Google Reviews – they can make or break your business. Negative Google Reviews are an unfortunate thing that happens to most businesses and it seems to be even more damaging for small businesses. So what can be done?
First | Do you really need to delete them?
First, decide whether or not you really need to delete a bad Google review. Ultimately, having both good and bad reviews on Google isn’t the end of the world. In fact, having a couple of negative reviews mixed with mostly positive ones is actually a good thing… It shows that you are a real business and that you didn’t just beg your friends and family to say nice things about you to get your rating up.

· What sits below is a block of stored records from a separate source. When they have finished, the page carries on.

/-- **The forced profile of a seed.** If `K` carries a band certificate and `(K, K')` a `0`-friend
certificate, then `K'` is slice in a homotopy 4-ball (Manolescu–Piccirillo Lemma 3.3, PROVED:
`isHomotopyBallSlice_of_zeroSurgeryPair`), topologically slice (stub 5) and has the Seifert genus of
`K` (stub 4). The informal clauses `τ = ν = ε = 0`, `Υ ≡ 0`, `d(Σ₂(K')) = 0` follow from the first
(homology-concordance invariance, Hom–Levine–Lidman §4) but have no home in the tree yet.
[cite: ManolescuPiccirillo2023, Lemma 3.3] [cite: arXiv:1801.07770, §4] -/
theorem seed_profile (K K' : Knot) (hF : HasFusionCertificate K)
    (hZ : HasZeroFriendCertificate K K') :
    K'.IsHomotopyBallSlice ∧ K'.IsTopologicallySlice ∧ K'.genus = K.genus := by
  obtain ⟨Y, _, _, _, _, _, _, hK, hK'⟩ := stub_commonZeroSurgery_of_zeroFriendCertificate K K' hZ
  have hsl : K.IsSmoothlySlice := (stub_isRibbon_of_fusionCertificate K hF).isSmoothlySlice
  have hH : K'.IsHomotopyBallSlice := isHomotopyBallSlice_of_zeroSurgeryPair hK hK' hsl
  exact ⟨hH, stub_isTopologicallySlice_of_isHomotopyBallSlice K' hH,
    (stub_genus_eq_of_commonZeroSurgery K K' Y hK hK').symm⟩

/-- **KILL FORM OF THE BET — the three typed seed filters are sound** (mod Rasmussen's Theorem 1,
the tree's named fact `eq_zero_of_isSmoothlySlice`). If every certified seed `K'` is
(i) NOT topologically slice (what an HKL / Casson–Gordon test certifies), or
(ii) NOT slice in any homotopy 4-ball (what `τ`, `ν`, `ε`, `Υ`, `d`-invariants certify — informal
here), or
(iii) `0`-SURGERY-RIGID among knots of its own genus (every certified `0`-friend of the same genus is
isotopic to it — Baldwin–Sivek-type characterisations; Gabai's stub 4 makes the genus restriction
free), then STUB 1 is false: no certified pair exists in the sector. Case (iii): the ribbon friend is
then isotopic to the seed, which becomes ribbon (`Knot.IsRibbon.of_isIsotopic_holds`, proved), hence
slice, hence `s = 0` (Rasmussen) — Disproof §2 `crux_false_of_sameKnot` at certificate level.
[cite: Rasmussen2010, Thm. 1] [cite: arXiv:2211.04280, Thm 1.1] -/
theorem not_certifiedPairSupply_of_sieve (hR : eq_zero_of_isSmoothlySlice)
    (h : ∀ (K' : Knot) (D : GaussDiagram), IsCertifiedSeed K' D →
      ¬ K'.IsTopologicallySlice ∨ ¬ K'.IsHomotopyBallSlice ∨
        ∀ K : Knot, K.genus = K'.genus → HasZeroFriendCertificate K K' → K.IsIsotopic K') :
    ¬ ∃ (K' : Knot) (D : GaussDiagram) (K : Knot),
      IsCertifiedSeed K' D ∧ HasFusionCertificate K ∧ HasZeroFriendCertificate K K' := by
  rintro ⟨K', D, K, hseed, hF, hZ⟩
  obtain ⟨hD, hn, hs0⟩ := hseed
  obtain ⟨hH, hT, hg⟩ := seed_profile K K' hF hZ
  have hrib : K.IsRibbon := stub_isRibbon_of_fusionCertificate K hF
  rcases h K' D ⟨hD, hn, hs0⟩ with hnt | hnh | hrig
  · exact hnt hT
  · exact hnh hH
  · have hiso : K.IsIsotopic K' := hrig K hg.symm hZ
    have hrib' : K'.IsRibbon := Knot.IsRibbon.of_isIsotopic_holds hiso hrib
    have hs : K'.HasRasmussenInvariant D.rasmussenInvariant :=
      ⟨K', D, SphereEmbedding.IsIsotopic.refl _, hD, rfl⟩
    exact hs0 (hR hs hrib'.isSmoothlySlice)

/-! ### Checks against the landed Negative lemmas; the exact price of the bet (no `sorry` of their own) -/

section Checks

open Summit.SmoothPoincare4.SmoothPoincare4.Theorems.ZseCruxRasmussen
/-
Origin: expansion seat `planner-pub-hodgecm-toy-g2-0`, handover #32 2026-08-18T10:04:57Z (`HOME/pub-hodgecm-toy-g2/lean/ToyG2/ProdStepPrep.lean`, md5 9a626303, 149 lines);
landed by the gen-7 packager in gate run 28 as `HodgeCM/Model/ToyG2/ProdStepPrep.lean` (import ^import ToyG2\.→import HodgeCM.Model.ToyG2. ×1).
-/
/-
# HodgeCM.Model.ToyG2.ProdStepPrep — the product step `GenProdStep`, all but the bidegree grouping

Generation 2 of the `pub-hodgecm-toy` lineage (seat `planner-pub-hodgecm-toy-g2-0`), DESIGN.md §9·UPDATE 10:15Z, GEN-3 ITEM 1 steps (0), (3)–(5).

For good `S, X₁, X₂`, an admissible `ψ : H¹(X₁ × X₂) → H¹S` and `z ∈ ⋀^k H¹S` the bilinear functional
`prodF a b := tr_S((ψ₁^* a ∧ ψ₂^* b) ∧ z)` (`ψ₁ = ψ ∘ inl`, `ψ₂ = ψ ∘ inr`) satisfies
* `Obj₂.Adm.inl`, `Obj₂.Adm.inr`: block-admissibility restricts to the factors;
* `trOf_map_kun`: `tr_S(ψ^*(a ⊠ b) ∧ z) = prodF a b` (and `trOf_map_lift_kun` for tensors);
* `prodF_left`, `prodF_right`: `GenRadKilled S X₁` (resp. `S X₂`) makes `prodF` vanish on `leftRad X₁ i₁ j₁ × everything`
  (resp. `everything × leftRad X₂ i₂ j₂`) — associativity / graded commutativity of the trace pairing (`trOf_wedge_assoc`,
  `trOf_wedge_wedge_comm`);
* hence, by the tensor radical lemma (`lift_eq_zero_of_pairings`), **`prodStep_group`**: `tr_S(ψ^*(lift kun t) ∧ z) = 0` for every
  tensor `t ∈ ⋀^{i₁}H¹X₁ ⊗ ⋀^{i₂}H¹X₂` killed by all `tr₁(· ∧ w₁) ⊗ tr₂(· ∧ w₂)` — the conclusion of `GenProdStep` for one bidegree group.
What remains of `GenProdStep` is the bidegree grouping of an arbitrary `y ∈ leftRad (X₁ × X₂) i j` (DESIGN.md §9·UPDATE 10:15Z (1)–(2)).
-/
import Mathlib
import Summits.HodgeConjecture.HodgeCM.Model.ToyG2.RadicalProd
import Summits.HodgeConjecture.HodgeCM.Model.ToyG2.TensorRadical

namespace HodgeCM.ToyG2

open HodgeCM.Toy HodgeCM.Toy.CMPresentation
open Literature.AlgebraicGeometry.Motives
open scoped TensorProduct
open exteriorPower Obj₂

noncomputable section

/-! ### (0) block-admissibility restricts to the factors -/

/-- (Ported verbatim from the HodgeCMPerL package; no docstring in the source.) -/
theorem Obj₂.Adm.inl {S X₁ X₂ : Obj₂} {ψ : (X₁.prod X₂).L →ₗ[ℚ] S.L} (h : Adm S (X₁.prod X₂) ψ) :
    Adm S X₁ (ψ ∘ₗ X₁.toObj.inlL X₂.toObj) := by
  intro u hu
  rcases h (Sum.inl u) hu with h0 | ⟨u', hu', g, hg, ht⟩
  · left
    rw [LinearMap.comp_assoc, ← inclAt_prod_inl]
    exact h0
  · right
    refine ⟨u', hu', g, ?_, ht⟩
    rw [LinearMap.comp_assoc, ← inclAt_prod_inl]
    exact hg

/-- (Ported verbatim from the HodgeCMPerL package; no docstring in the source.) -/
theorem Obj₂.Adm.inr {S X₁ X₂ : Obj₂} {ψ : (X₁.prod X₂).L →ₗ[ℚ] S.L} (h : Adm S (X₁.prod X₂) ψ) :
    Adm S X₂ (ψ ∘ₗ X₁.toObj.inrL X₂.toObj) := by
  intro u hu
  rcases h (Sum.inr u) hu with h0 | ⟨u', hu', g, hg, ht⟩
  · left
    rw [LinearMap.comp_assoc, ← inclAt_prod_inr]
    exact h0
  · right
    refine ⟨u', hu', g, ?_, ht⟩
    rw [LinearMap.comp_assoc, ← inclAt_prod_inr]
    exact hg

/-! ### graded commutativity under a third factor -/

/-- (Ported verbatim from the HodgeCMPerL package; no docstring in the source.) -/
theorem trOf_wedge_wedge_comm (X : Obj₂) {a b c : ℕ} (x : ⋀[ℚ]^a X.L) (y : ⋀[ℚ]^b X.L) (z : ⋀[ℚ]^c X.L) :
    trOf X (a + b + c) (wedge ℚ X.L (a + b) c (wedge ℚ X.L a b x y) z)
      = (-1 : ℚ) ^ (a * b) * trOf X (b + a + c) (wedge ℚ X.L (b + a) c (wedge ℚ X.L b a y x) z) := by
  rw [trOf_congr X (by rw [Nat.add_comm a b] : a + b + c = b + a + c)
      (z' := ((-1 : ℚ) ^ (a * b)) • wedge ℚ X.L (b + a) c (wedge ℚ X.L b a y x) z)
      (by rw [wedge_coe, wedge_coe, Submodule.coe_smul, wedge_coe, wedge_coe, mul_comm_graded x.2 y.2, smul_mul_assoc]),
    map_smul, smul_eq_mul]

/-! ### (3) the functional of the product step -/

section ProdF

variable (S X₁ X₂ : Obj₂) (ψ : (X₁.prod X₂).L →ₗ[ℚ] S.L) (i₁ i₂ k : ℕ) (z : ⋀[ℚ]^k S.L)

/-- `prodF a b = tr_S((ψ₁^* a ∧ ψ₂^* b) ∧ z)` -/
def prodF : (⋀[ℚ]^i₁ X₁.L) →ₗ[ℚ] (⋀[ℚ]^i₂ X₂.L) →ₗ[ℚ] ℚ :=
  ((wedge ℚ S.L i₁ i₂).compl₁₂ (map i₁ (ψ ∘ₗ X₁.toObj.inlL X₂.toObj)) (map i₂ (ψ ∘ₗ X₁.toObj.inrL X₂.toObj))).compr₂
    ((trOf S (i₁ + i₂ + k)) ∘ₗ (wedge ℚ S.L (i₁ + i₂) k).flip z)

/-- (Ported verbatim from the HodgeCMPerL package; no docstring in the source.) -/
theorem prodF_apply (a : ⋀[ℚ]^i₁ X₁.L) (b : ⋀[ℚ]^i₂ X₂.L) :
    prodF S X₁ X₂ ψ i₁ i₂ k z a b
      = trOf S (i₁ + i₂ + k) (wedge ℚ S.L (i₁ + i₂) k
          (wedge ℚ S.L i₁ i₂ (map i₁ (ψ ∘ₗ X₁.toObj.inlL X₂.toObj) a) (map i₂ (ψ ∘ₗ X₁.toObj.inrL X₂.toObj) b)) z) :=
  rfl

/-- `tr_S(ψ^*(a ⊠ b) ∧ z) = prodF a b` -/
theorem trOf_map_kun (a : ⋀[ℚ]^i₁ X₁.L) (b : ⋀[ℚ]^i₂ X₂.L) :
    trOf S (i₁ + i₂ + k) (wedge ℚ S.L (i₁ + i₂) k (map (i₁ + i₂) ψ (kun X₁ X₂ i₁ i₂ a b)) z)
      = prodF S X₁ X₂ ψ i₁ i₂ k z a b := by
  rw [map_kun, prodF_apply]

/-- the same for tensors -/
theorem trOf_map_lift_kun (t : (⋀[ℚ]^i₁ X₁.L) ⊗[ℚ] (⋀[ℚ]^i₂ X₂.L)) :
    trOf S (i₁ + i₂ + k) (wedge ℚ S.L (i₁ + i₂) k (map (i₁ + i₂) ψ (TensorProduct.lift (kun X₁ X₂ i₁ i₂) t)) z)
      = TensorProduct.lift (prodF S X₁ X₂ ψ i₁ i₂ k z) t := by
  induction t using TensorProduct.induction_on with
  | zero => simp only [map_zero, LinearMap.zero_apply]
  | tmul a b => rw [TensorProduct.lift.tmul, TensorProduct.lift.tmul, trOf_map_kun]
  | add x y hx hy => simp only [map_add, LinearMap.add_apply, hx, hy]

variable {S X₁ X₂ ψ i₁ i₂ k z}

/-- (4, h₁) `GenRadKilled S X₁` ⇒ `prodF` vanishes on `leftRad X₁ i₁ j₁ × everything` -/
theorem prodF_left (G₁ : GenRadKilled S X₁) (hψ : Adm S (X₁.prod X₂) ψ) {j₁ : ℕ} (hj : i₁ + j₁ = sdeg X₁.s X₁.leaf)
    {r : ⋀[ℚ]^i₁ X₁.L} (hr : r ∈ leftRad X₁ i₁ j₁) (b : ⋀[ℚ]^i₂ X₂.L) :
    prodF S X₁ X₂ ψ i₁ i₂ k z r b = 0 := by
  rw [prodF_apply, trOf_wedge_assoc]
  exact G₁ i₁ j₁ hj _ hψ.inl (i₂ + k) _ r hr

/-- (4, h₂) `GenRadKilled S X₂` ⇒ `prodF` vanishes on `everything × leftRad X₂ i₂ j₂` -/
theorem prodF_right (G₂ : GenRadKilled S X₂) (hψ : Adm S (X₁.prod X₂) ψ) {j₂ : ℕ} (hj : i₂ + j₂ = sdeg X₂.s X₂.leaf)
    (a : ⋀[ℚ]^i₁ X₁.L) {r : ⋀[ℚ]^i₂ X₂.L} (hr : r ∈ leftRad X₂ i₂ j₂) :
    prodF S X₁ X₂ ψ i₁ i₂ k z a r = 0 := by
  rw [prodF_apply, trOf_wedge_wedge_comm, trOf_wedge_assoc]
  rw [G₂ i₂ j₂ hj _ hψ.inr (i₁ + k) _ r hr, mul_zero]

/-- **(5) the product step for one bidegree group**: `tr_S(ψ^*(lift kun t) ∧ z) = 0` for every tensor `t` killed by all products of
representable functionals `tr₁(· ∧ w₁) ⊗ tr₂(· ∧ w₂)` (complementary degrees `i₁ + j₁ = 2 dim X₁`, `i₂ + j₂ = 2 dim X₂`) -/
theorem prodStep_group (G₁ : GenRadKilled S X₁) (G₂ : GenRadKilled S X₂) (hψ : Adm S (X₁.prod X₂) ψ)
    {j₁ j₂ : ℕ} (hj₁ : i₁ + j₁ = sdeg X₁.s X₁.leaf) (hj₂ : i₂ + j₂ = sdeg X₂.s X₂.leaf)
    (t : (⋀[ℚ]^i₁ X₁.L) ⊗[ℚ] (⋀[ℚ]^i₂ X₂.L))
    (ht : ∀ (w₁ : ⋀[ℚ]^j₁ X₁.L) (w₂ : ⋀[ℚ]^j₂ X₂.L),
      TensorProduct.lift (mulForm ((trPairing X₁ i₁ j₁).flip w₁) ((trPairing X₂ i₂ j₂).flip w₂)) t = 0) :
    trOf S (i₁ + i₂ + k) (wedge ℚ S.L (i₁ + i₂) k (map (i₁ + i₂) ψ (TensorProduct.lift (kun X₁ X₂ i₁ i₂) t)) z) = 0 := by
  haveI : Module.Free ℚ (↥(⋀[ℚ]^j₁ X₁.L)) := Module.Free.of_divisionRing ℚ _
  haveI : Module.Finite ℚ (↥(⋀[ℚ]^j₁ X₁.L)) := exteriorPower.instFinite
  haveI : Module.Free ℚ (↥(⋀[ℚ]^j₂ X₂.L)) := Module.Free.of_divisionRing ℚ _
  haveI : Module.Finite ℚ (↥(⋀[ℚ]^j₂ X₂.L)) := exteriorPower.instFinite
  rw [trOf_map_lift_kun]
  exact lift_eq_zero_of_pairings (trPairing X₁ i₁ j₁) (trPairing X₂ i₂ j₂) (prodF S X₁ X₂ ψ i₁ i₂ k z)
    (fun r hr b => prodF_left G₁ hψ hj₁ hr b) (fun r hr a => prodF_right G₂ hψ hj₂ a hr) t ht

/-- the same for a finite sum of pure tensors (the form delivered by a bidegree grouping of a spanning family) -/
theorem prodStep_group_sum (G₁ : GenRadKilled S X₁) (G₂ : GenRadKilled S X₂) (hψ : Adm S (X₁.prod X₂) ψ)
    {j₁ j₂ : ℕ} (hj₁ : i₁ + j₁ = sdeg X₁.s X₁.leaf) (hj₂ : i₂ + j₂ = sdeg X₂.s X₂.leaf)
    {ι : Type*} (s : Finset ι) (a : ι → ⋀[ℚ]^i₁ X₁.L) (b : ι → ⋀[ℚ]^i₂ X₂.L)
    (ht : ∀ (w₁ : ⋀[ℚ]^j₁ X₁.L) (w₂ : ⋀[ℚ]^j₂ X₂.L),
      ∑ α ∈ s, trPairing X₁ i₁ j₁ (a α) w₁ * trPairing X₂ i₂ j₂ (b α) w₂ = 0) :
    ∑ α ∈ s, trOf S (i₁ + i₂ + k) (wedge ℚ S.L (i₁ + i₂) k (map (i₁ + i₂) ψ (kun X₁ X₂ i₁ i₂ (a α) (b α))) z) = 0 := by
  haveI : Module.Free ℚ (↥(⋀[ℚ]^j₁ X₁.L)) := Module.Free.of_divisionRing ℚ _
  haveI : Module.Finite ℚ (↥(⋀[ℚ]^j₁ X₁.L)) := exteriorPower.instFinite
  haveI : Module.Free ℚ (↥(⋀[ℚ]^j₂ X₂.L)) := Module.Free.of_divisionRing ℚ _
  haveI : Module.Finite ℚ (↥(⋀[ℚ]^j₂ X₂.L)) := exteriorPower.instFinite
  simp_rw [trOf_map_kun]
  exact sum_eq_zero_of_pairings (trPairing X₁ i₁ j₁) (trPairing X₂ i₂ j₂) (prodF S X₁ X₂ ψ i₁ i₂ k z)
    (fun r hr b => prodF_left G₁ hψ hj₁ hr b) (fun r hr a => prodF_right G₂ hψ hj₂ a hr) s a b ht

end ProdF

end

end HodgeCM.ToyG2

Even the top-rated business in your area will have a small percentage of negative reviews. As you already know, you can’t please everyone… and other people know that as well. Does it not really warrant deleting? Skip down…
Second | Can you delete a bad review?
The short answer is “yes”, but also “it depends”.
In the case of a truly nasty, or a flat out fake review, it’s probably worth it to see what you can do to get it deleted.
There is a way to dispute a Google review, however it is not an easy process and it can be frustrating. There are 10 types of review violations that Google may remove.
- Spam and fake content that is posted to manipulate ratings. This includes posting multiple times, including from different accounts.
- Off-topic posts that are general in nature, such as political commentary or personal rants.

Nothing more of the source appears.